Non-specific way – microelements, vitamines and hormones action.
a) Microelements:
Iron is the most essential among them. It comes into bone-marrow from destructed erythrocytes (about 21 mg per day). But this amount is insufficient for normal erythropoiesis performance. Additional amount must be approximately 4 mg/day. 12-15 mg must come with water and food while normal urtilization in alimentary tract. If no – iron-deficient anaemia is observed (in pregnant, at stomach and intestine diseases). Ascorbic acid enforces iron absorbtion. Transferrin – special iron transporter – is located in intestinal mucosa; iron forms complex with protein ferritin in cells and is preserved in cells in such a form. Liver is main iron depot in organism.
Copper provides iron mobilization from tissues and its utilization. Copper is utilized by bone-marrow and participate in haemoglobine synthesis. When copper absence RBC maturate only till reticulocytic stage.
Cobalt is a haemoglobine constituent.
Fluorum is erythropoiesis inhibitor, that’s why at its excess in environment (water, air, foods) anaemia may be developed.
b) Vitamines: of B-group are the most essential:
B12 (cyancobalamine) - haemopoiesis factor. It is synthesized by microorganisms, ray fungi and some weads. Cobalt is essential for cyancobalamine formation. This vitamine comes into human organism with liver, meat, eggs. This vitamine takes part in haemoglobine synthesis. It is accumulated into liver; its depot is very large (for 5-10 years).
B9 (folic acid) – is contained in plant food, liver, eggs. It participates in globine synthesis influencing on erythroblasts.

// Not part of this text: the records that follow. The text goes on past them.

import Literature.AlgebraicGeometry.Frobenioids.PadicFrobenioidRelTop
import Literature.AlgebraicGeometry.Frobenioids.ModelFrobenioidEndMonoid
import HarnessLib

/-!
# Frobenioids II, Theorem 2.4 (ii) junction, piece P2: "`Ψ_B` preserves effective divisors" FROM "`Ψ` preserves `O^▷(−)`"

Mochizuki, *The geometry of Frobenioids II*, Kyushu J. Math. **62** (2008) 401–460, §2, proof of Theorem 2.4, p. 20 ll. 21–27
[cite: MochizukiFrdII2008, Thm 2.4 (i) p.20]: "`Ψ` preserves «`O^▷(−)`» [cf. [Mzk5], Corollary 4.10; Corollary 4.11, (iii)]";
Mochizuki, *The geometry of Frobenioids I*, Kyushu J. Math. **62** (2008), Theorem 5.2 (i) p. 100 [cite: MochizukiFrdI2008,
Thm. 5.2(i) p.100] (model Frobenioids: a morphism is the data `(deg_Fr, Base, Div, u)` subject to
`deg_Fr · α + Div = Base^*(β) + Div_B(u)`; `O^▷(A)` = the base-identity linear endomorphisms, whose divisors are the EFFECTIVE
`Div_B(u)`).

PROOF-ONLY companion (cell abc-iut, row «T24ii-J2» piece P2; seat abc-iut-L1-d3 gen 6).  abc-iut-w5-d229's Theorem 2.4 (ii)
capstone `BaseGaloisSystem.exists_pairIso_absAnabChart_unitsTransport` (`PadicFrobenioidPairIsoOrientation.lean`) carries
the ORIENTATION input `hpos` — "`Ψ_B` carries rational functions with effective divisor to rational functions with effective
divisor" — as a binder (discharged in `PadicFrobenioidPairIsoUnitsTransport` from an extra divisor component `Ψ_Φ` with its
square `hsq`, [FrdI] Cor. 4.11 (iii) data).  Here `hpos` is derived WITHOUT `Ψ_Φ`, from the two inputs the junction holds
anyway: "`Ψ` preserves `O^▷(−)`" (hO — a THEOREM for equivalences of `p`-adic Frobenioids, abc-iut-L1-t7 gen 6's
`PadicFrd.map_mem_endSubmonoid_iff` from [FrdI] Thm. 3.4 (iv)) and the printed compatibility of `Ψ_B` with `Ψ` on `O^▷(−)`
(hΨB, [FrdI] Cor. 4.10 / 4.11 (ii), the ONE hypothesis binder of the junction):
* §1 `ModelFrobenioid.exists_divB_eq_of_of_map_mem_endSubmonoid` — GENERIC over model Frobenioids: `b ∈ B₁(A)` with
  `Div_B(b) = c` effective is the rational function `u_f` of the endomorphism `f = (1, id, c, b) ∈ O^▷((A, α))` (abc-iut-w5-d248's `unitEnd` /
  `exists_mem_endSubmonoid_unit_eq`, `ModelFrobenioidEndMonoid.lean`); `Ψ f ∈ O^▷`
  forces `Div(Ψ f) = Div_B(u_{Ψ f})` effective ([FrdI] Thm. 5.2 (i) relation (d), `of_div_eq_divB_unit_of_mem_endSubmonoid`),
  and `u_{Ψ f} = η^* Ψ_B(b)` (hΨB) transports effectivity back along the base isomorphism `η`;
* §2 `PadicFrd.Datum.hpos_of_equivalence` — the `hpos` binder of abc-iut-w5-d229's capstone, at every base object, for an
  EQUIVALENCE `Ψ` of `p`-adic Frobenioids over the genuine absolute bases `CosetCat Πᵢ` (`Πᵢ` temp-slim tempered), from hΨB
  alone (hO supplied by `PadicFrd.map_mem_endSubmonoid_iff` at `Ψ♭` through abc-iut-L1-t7 gen 7's `relTopEquivalence` /
  `toRelTopFrob_map_mem_endSubmonoid_iff`, inlined).
Theorems only; nothing here concerns [IUTchIII].
-/

noncomputable section

namespace Literature.AlgebraicGeometry.Frobenioids

open CategoryTheory Opposite Function

/-! ### §1 Generic: effectivity of `Ψ_B(b)` from `Ψ f ∈ O^▷` for the endomorphism `f = (1, id, Div_B b, b)` -/

namespace ModelFrobenioid

universe w v₁ v₂ u₁ u₂

variable {D₁ : Type u₁} [Category.{v₁} D₁] {D₂ : Type u₂} [Category.{v₂} D₂]
  {Φ₁ B₁ : D₁ᵒᵖ ⥤ CommMonCat.{w}} {DivB₁ : B₁ ⟶ monoidGp Φ₁}
  {Φ₂ B₂ : D₂ᵒᵖ ⥤ CommMonCat.{w}} {DivB₂ : B₂ ⟶ monoidGp Φ₂}

/-- **"`Ψ_B` preserves effective divisors" from "`Ψ` preserves `O^▷(−)`"** (generic over model Frobenioids).  Let
`Ψ : C₁ → C₂` be a functor between model Frobenioids carrying `O^▷(X)` into `O^▷(Ψ X)` (hO), `η : (Ψ X)_D ≅ A₂` a base
identification, and `Ψ_B : B₁(X_D) → B₂(A₂)` with `u_{Ψ f} = η^*(Ψ_B(u_f))` on `O^▷(X)` (hΨB).  Then every `b ∈ B₁(X_D)` with
effective divisor `Div_B(b) = c` has `Div_B(Ψ_B(b)) = c₂` effective, `c₂ = (η⁻¹)^* Div(Ψ f)` for `f = (1, id, c, b)`.
[cite: MochizukiFrdII2008, Thm 2.4 (i) p.20] -/
theorem exists_divB_eq_of_of_map_mem_endSubmonoid (F : ModelFrobenioid Φ₁ B₁ DivB₁ ⥤ ModelFrobenioid Φ₂ B₂ DivB₂)
    (X : ModelFrobenioid Φ₁ B₁ DivB₁)
    (hO : ∀ f : X ⟶ X, f ∈ PreFrobenioid.endSubmonoid (toElem Φ₁ B₁ DivB₁) X →
      F.map f ∈ PreFrobenioid.endSubmonoid (toElem Φ₂ B₂ DivB₂) (F.obj X))
    {A₂ : D₂} (η : (F.obj X).base ≅ A₂) (ΨB : B₁.obj (op X.base) → B₂.obj (op A₂))
    (hΨB : ∀ f : X ⟶ X, f ∈ PreFrobenioid.endSubmonoid (toElem Φ₁ B₁ DivB₁) X →
      unit (F.map f) = (B₂.map η.hom.op).hom (ΨB (unit f)))
    (b : B₁.obj (op X.base)) (c : Φ₁.obj (op X.base))
    (h : divB Φ₁ B₁ DivB₁ (op X.base) b = Algebra.GrothendieckGroup.of c) :
    ∃ c₂ : Φ₂.obj (op A₂), divB Φ₂ B₂ DivB₂ (op A₂) (ΨB b) = Algebra.GrothendieckGroup.of c₂ := by
  obtain ⟨f, hf, hfu, -⟩ := exists_mem_endSubmonoid_unit_eq X c b h.symm
  refine ⟨(Φ₂.map η.inv.op).hom (div (F.map f)), ?_⟩
  -- `Div(Ψ f) = Div_B(u_{Ψ f}) = Div_B(η^* Ψ_B b) = η^* Div_B(Ψ_B b)` in `Φ₂((Ψ X)_D)^gp`
  have h1 : pullGp Φ₂ η.hom (divB Φ₂ B₂ DivB₂ (op A₂) (ΨB b)) = Algebra.GrothendieckGroup.of (div (F.map f)) := by
    rw [pullGp_divB, ← hfu, ← hΨB f hf, of_div_eq_divB_unit_of_mem_endSubmonoid (hO f hf)]
  -- pull back along `η⁻¹`
  have h2 : divB Φ₂ B₂ DivB₂ (op A₂) (ΨB b) =
      pullGp Φ₂ η.inv (pullGp Φ₂ η.hom (divB Φ₂ B₂ DivB₂ (op A₂) (ΨB b))) := by
    rw [← pullGp_comp, Iso.inv_hom_id, pullGp_id]
  rw [h2, h1, pullGp_of]

end ModelFrobenioid

/-! ### §2 The `hpos` binder of abc-iut-w5-d229's capstone, for an equivalence of `p`-adic Frobenioids -/

namespace PadicFrd.Datum

open Literature.AnabelianGeometry.SemiGraphs QuasiTemperoid

variable {p₁ p₂ : ℕ} [Fact p₁.Prime] [Fact p₂.Prime]
  {P₁ : Type} [Group P₁] [TopologicalSpace P₁] [IsTopologicalGroup P₁] (hP₁ : IsTempered P₁) (hZ₁ : IsSlimGroup P₁)
  {d₁ : Datum (CosetCat P₁) p₁}
  {P₂ : Type} [Group P₂] [TopologicalSpace P₂] [IsTopologicalGroup P₂] (hP₂ : IsTempered P₂) (hZ₂ : IsSlimGroup P₂)
  {d₂ : Datum (CosetCat P₂) p₂}
  (Ψ : d₁.frobenioid ≌ d₂.frobenioid)

include hP₁ hZ₁ hP₂ hZ₂ in
/-- **`hpos` from `hΨB`**: for an equivalence `Ψ` of `p`-adic Frobenioids over the absolute bases `CosetCat Πᵢ`, a functor
`E` on bases with `η : Ψ ⋙ Base₂ ≅ Base₁ ⋙ E` ([FrdI] Thm. 3.4 (v)) and `Ψ_B : B₁ ≅ E^op ⋙ B₂` INDUCED BY `Ψ` ON `O^▷(−)`
(hΨB, [FrdI] Cor. 4.10 / 4.11 (ii)): `Ψ_B` carries rational functions with effective divisor to rational functions with
effective divisor — at every base object, in particular the `hpos` binder of
`BaseGaloisSystem.exists_pairIso_absAnabChart_unitsTransport` at the objects `Π₁/N_k`. [cite: MochizukiFrdII2008, Thm 2.4 (ii) p.21] -/
theorem hpos_of_equivalence (E : CosetCat P₁ ⥤ CosetCat P₂)
    (η : Ψ.functor ⋙ ModelFrobenioid.baseFunctor d₂.Φ d₂.B d₂.divB ≅ ModelFrobenioid.baseFunctor d₁.Φ d₁.B d₁.divB ⋙ E)
    (ΨB : d₁.B ≅ E.op ⋙ d₂.B)
    (hΨB : ∀ (A : d₁.frobenioid) (f : A ⟶ A), f ∈ PreFrobenioid.endSubmonoid d₁.structureFunctor A →
      ModelFrobenioid.unit (Ψ.functor.map f) = (d₂.B.map (η.hom.app A).op).hom (ΨB.hom.app (op A.base) (ModelFrobenioid.unit f)))
    (A : CosetCat P₁) (b : d₁.B.obj (op A)) (c : d₁.Φ.obj (op A))
    (h : Frobenioids.divB d₁.Φ d₁.B d₁.divB (op A) b = Algebra.GrothendieckGroup.of c) :
    ∃ c₂ : d₂.Φ.obj (op (E.obj A)),
      Frobenioids.divB d₂.Φ d₂.B d₂.divB (op (E.obj A)) (ΨB.hom.app (op A) b) = Algebra.GrothendieckGroup.of c₂ :=
  -- hO over the ABSOLUTE bases: abc-iut-L1-t7 gen 6's theorem ([FrdI] Thm. 3.4 (iv)) at `Ψ♭`, read back through
  -- `O^▷(A♭) = O^▷(A)` (gen 7's `toRelTopFrob_map_mem_endSubmonoid_iff`)
  ModelFrobenioid.exists_divB_eq_of_of_map_mem_endSubmonoid Ψ.functor ⟨A, 1⟩
    (fun f hf => (d₂.toRelTopFrob_map_mem_endSubmonoid_iff _ _).mp
      ((PadicFrd.map_mem_endSubmonoid_iff hP₁ hZ₁ hP₂ hZ₂ (relTopEquivalence Ψ) (d₁.toRelTopFrob.obj ⟨A, 1⟩)
        (d₁.toRelTopFrob.map f)).mp ((d₁.toRelTopFrob_map_mem_endSubmonoid_iff _ _).mpr hf)))
    (η.app ⟨A, 1⟩) (ΨB.hom.app (op A)) (fun f hf => hΨB _ f hf) b c h

end PadicFrd.Datum

end Literature.AlgebraicGeometry.Frobenioids

end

B6 (pyridoxine) catalyzes folic acid formation and cyancobalamine action.
B2 (rhibophlavine) participates in iron consumption, it also is necessary for haemoglobine synthesis.

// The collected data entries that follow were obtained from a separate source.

/-! ## One coordinate -/

/-- **One-coordinate tilt monotonicity.**  If `p' = p` off `e` and `p' e ≤ p e`, then for increasing `A, B`:
`(1 − p e)·Cov_{p'}(A,B) ≤ (1 − p' e)·Cov_p(A,B)`. [this work] -/
theorem cov_mul_le_cov_mul_of_agree_off (p p' : ι → unitInterval) (e : ι) (h : ∀ i, i ≠ e → p' i = p i)
    (hle : p' e ≤ p e) {A B : Set (Set ι)} (hA : IsUpperSet A) (hB : IsUpperSet B) :
    (1 - (p e : ℝ)) * ((prodBernoulli p').real (A ∩ B) - (prodBernoulli p').real A * (prodBernoulli p').real B) ≤
      (1 - (p' e : ℝ)) * ((prodBernoulli p).real (A ∩ B) - (prodBernoulli p).real A * (prodBernoulli p).real B) := by
  -- sections (all measured under `p`)
  have sA := real_split p e A
  have sB := real_split p e B
  have sAB := real_split p e (A ∩ B)
  have sA' := real_split p' e A
  rw [real_section_insert_eq_of_agree_off p p' e h A, real_section_sdiff_eq_of_agree_off p p' e h A] at sA'
  have sB' := real_split p' e B
  rw [real_section_insert_eq_of_agree_off p p' e h B, real_section_sdiff_eq_of_agree_off p p' e h B] at sB'
  have sAB' := real_split p' e (A ∩ B)
  rw [real_section_insert_eq_of_agree_off p p' e h (A ∩ B), real_section_sdiff_eq_of_agree_off p p' e h (A ∩ B)] at sAB'
  rw [section_insert_inter, section_sdiff_inter] at sAB sAB'
  -- Harris on the inner sections, monotonicity outer ⊆ inner
  have hH := prodBernoulli_harris p (isUpperSet_section_insert hA e) (isUpperSet_section_insert hB e)
    MeasurableSet.of_discrete MeasurableSet.of_discrete
  have mA : (prodBernoulli p).real {ω : Set ι | ω \ {e} ∈ A} ≤ (prodBernoulli p).real {ω : Set ι | insert e ω ∈ A} :=
    measureReal_mono (section_sdiff_subset_section_insert hA e)
  have mB : (prodBernoulli p).real {ω : Set ι | ω \ {e} ∈ B} ≤ (prodBernoulli p).real {ω : Set ι | insert e ω ∈ B} :=
    measureReal_mono (section_sdiff_subset_section_insert hB e)
  have hpe : (p' e : ℝ) ≤ p e := by exact_mod_cast hle
  have q0 : 0 ≤ 1 - (p e : ℝ) := sub_nonneg.2 (p e).2.2
  have q0' : 0 ≤ 1 - (p' e : ℝ) := sub_nonneg.2 (p' e).2.2
  rw [sA, sB, sAB, sA', sB', sAB']
  -- the difference is `(p e − p' e)·[Harris slack of the inner sections + (1−p e)(1−p' e)·(μA¹−μA⁰)(μB¹−μB⁰)]`
  have key : (1 - (p' e : ℝ)) * ((p e : ℝ) * (prodBernoulli p).real ({ω : Set ι | insert e ω ∈ A} ∩ {ω : Set ι | insert e ω ∈ B}) +
        (1 - p e) * (prodBernoulli p).real ({ω : Set ι | ω \ {e} ∈ A} ∩ {ω : Set ι | ω \ {e} ∈ B}) -
        ((p e : ℝ) * (prodBernoulli p).real {ω : Set ι | insert e ω ∈ A} + (1 - p e) * (prodBernoulli p).real {ω : Set ι | ω \ {e} ∈ A}) *
          ((p e : ℝ) * (prodBernoulli p).real {ω : Set ι | insert e ω ∈ B} + (1 - p e) * (prodBernoulli p).real {ω : Set ι | ω \ {e} ∈ B})) -
      (1 - (p e : ℝ)) * ((p' e : ℝ) * (prodBernoulli p).real ({ω : Set ι | insert e ω ∈ A} ∩ {ω : Set ι | insert e ω ∈ B}) +
        (1 - p' e) * (prodBernoulli p).real ({ω : Set ι | ω \ {e} ∈ A} ∩ {ω : Set ι | ω \ {e} ∈ B}) -
        ((p' e : ℝ) * (prodBernoulli p).real {ω : Set ι | insert e ω ∈ A} + (1 - p' e) * (prodBernoulli p).real {ω : Set ι | ω \ {e} ∈ A}) *
          ((p' e : ℝ) * (prodBernoulli p).real {ω : Set ι | insert e ω ∈ B} + (1 - p' e) * (prodBernoulli p).real {ω : Set ι | ω \ {e} ∈ B})) =
      ((p e : ℝ) - p' e) * (((prodBernoulli p).real ({ω : Set ι | insert e ω ∈ A} ∩ {ω : Set ι | insert e ω ∈ B}) -
          (prodBernoulli p).real {ω : Set ι | insert e ω ∈ A} * (prodBernoulli p).real {ω : Set ι | insert e ω ∈ B}) +
        (1 - p e) * (1 - p' e) * (((prodBernoulli p).real {ω : Set ι | insert e ω ∈ A} - (prodBernoulli p).real {ω : Set ι | ω \ {e} ∈ A}) *
          ((prodBernoulli p).real {ω : Set ι | insert e ω ∈ B} - (prodBernoulli p).real {ω : Set ι | ω \ {e} ∈ B}))) := by
    ring
  have hnn : 0 ≤ ((p e : ℝ) - p' e) * (((prodBernoulli p).real ({ω : Set ι | insert e ω ∈ A} ∩ {ω : Set ι | insert e ω ∈ B}) -
          (prodBernoulli p).real {ω : Set ι | insert e ω ∈ A} * (prodBernoulli p).real {ω : Set ι | insert e ω ∈ B}) +
        (1 - p e) * (1 - p' e) * (((prodBernoulli p).real {ω : Set ι | insert e ω ∈ A} - (prodBernoulli p).real {ω : Set ι | ω \ {e} ∈ A}) *
          ((prodBernoulli p).real {ω : Set ι | insert e ω ∈ B} - (prodBernoulli p).real {ω : Set ι | ω \ {e} ∈ B}))) :=
    mul_nonneg (sub_nonneg.2 hpe) (add_nonneg (sub_nonneg.2 hH)
      (mul_nonneg (mul_nonneg q0 q0') (mul_nonneg (sub_nonneg.2 mA) (sub_nonneg.2 mB))))
  linarith [key, hnn]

C (ascorbic acid) – encourages iron releasing from intestine and regulates haemoglobine synthesis.
A (retinol) and E (tocopherol) – influence on haemopoietic tissue functions, protect Er membrane from free radicals action.
Hormones:
Hypophyseal erythropoietical hormone, ACTH, STH - enforce erythropoiesis.
Suprarenal glands – glucocorticoids, adrenaline - enforce erythropoiesis.
Parathyroid - parathormone - enforces erythropoiesis.
Female sexual organs – erythropoiesis weakening.
Male sexual organs - enforce erythropoiesis.
Besides erythropoiesis activators there are also erythropoiesis inhibitors in blood.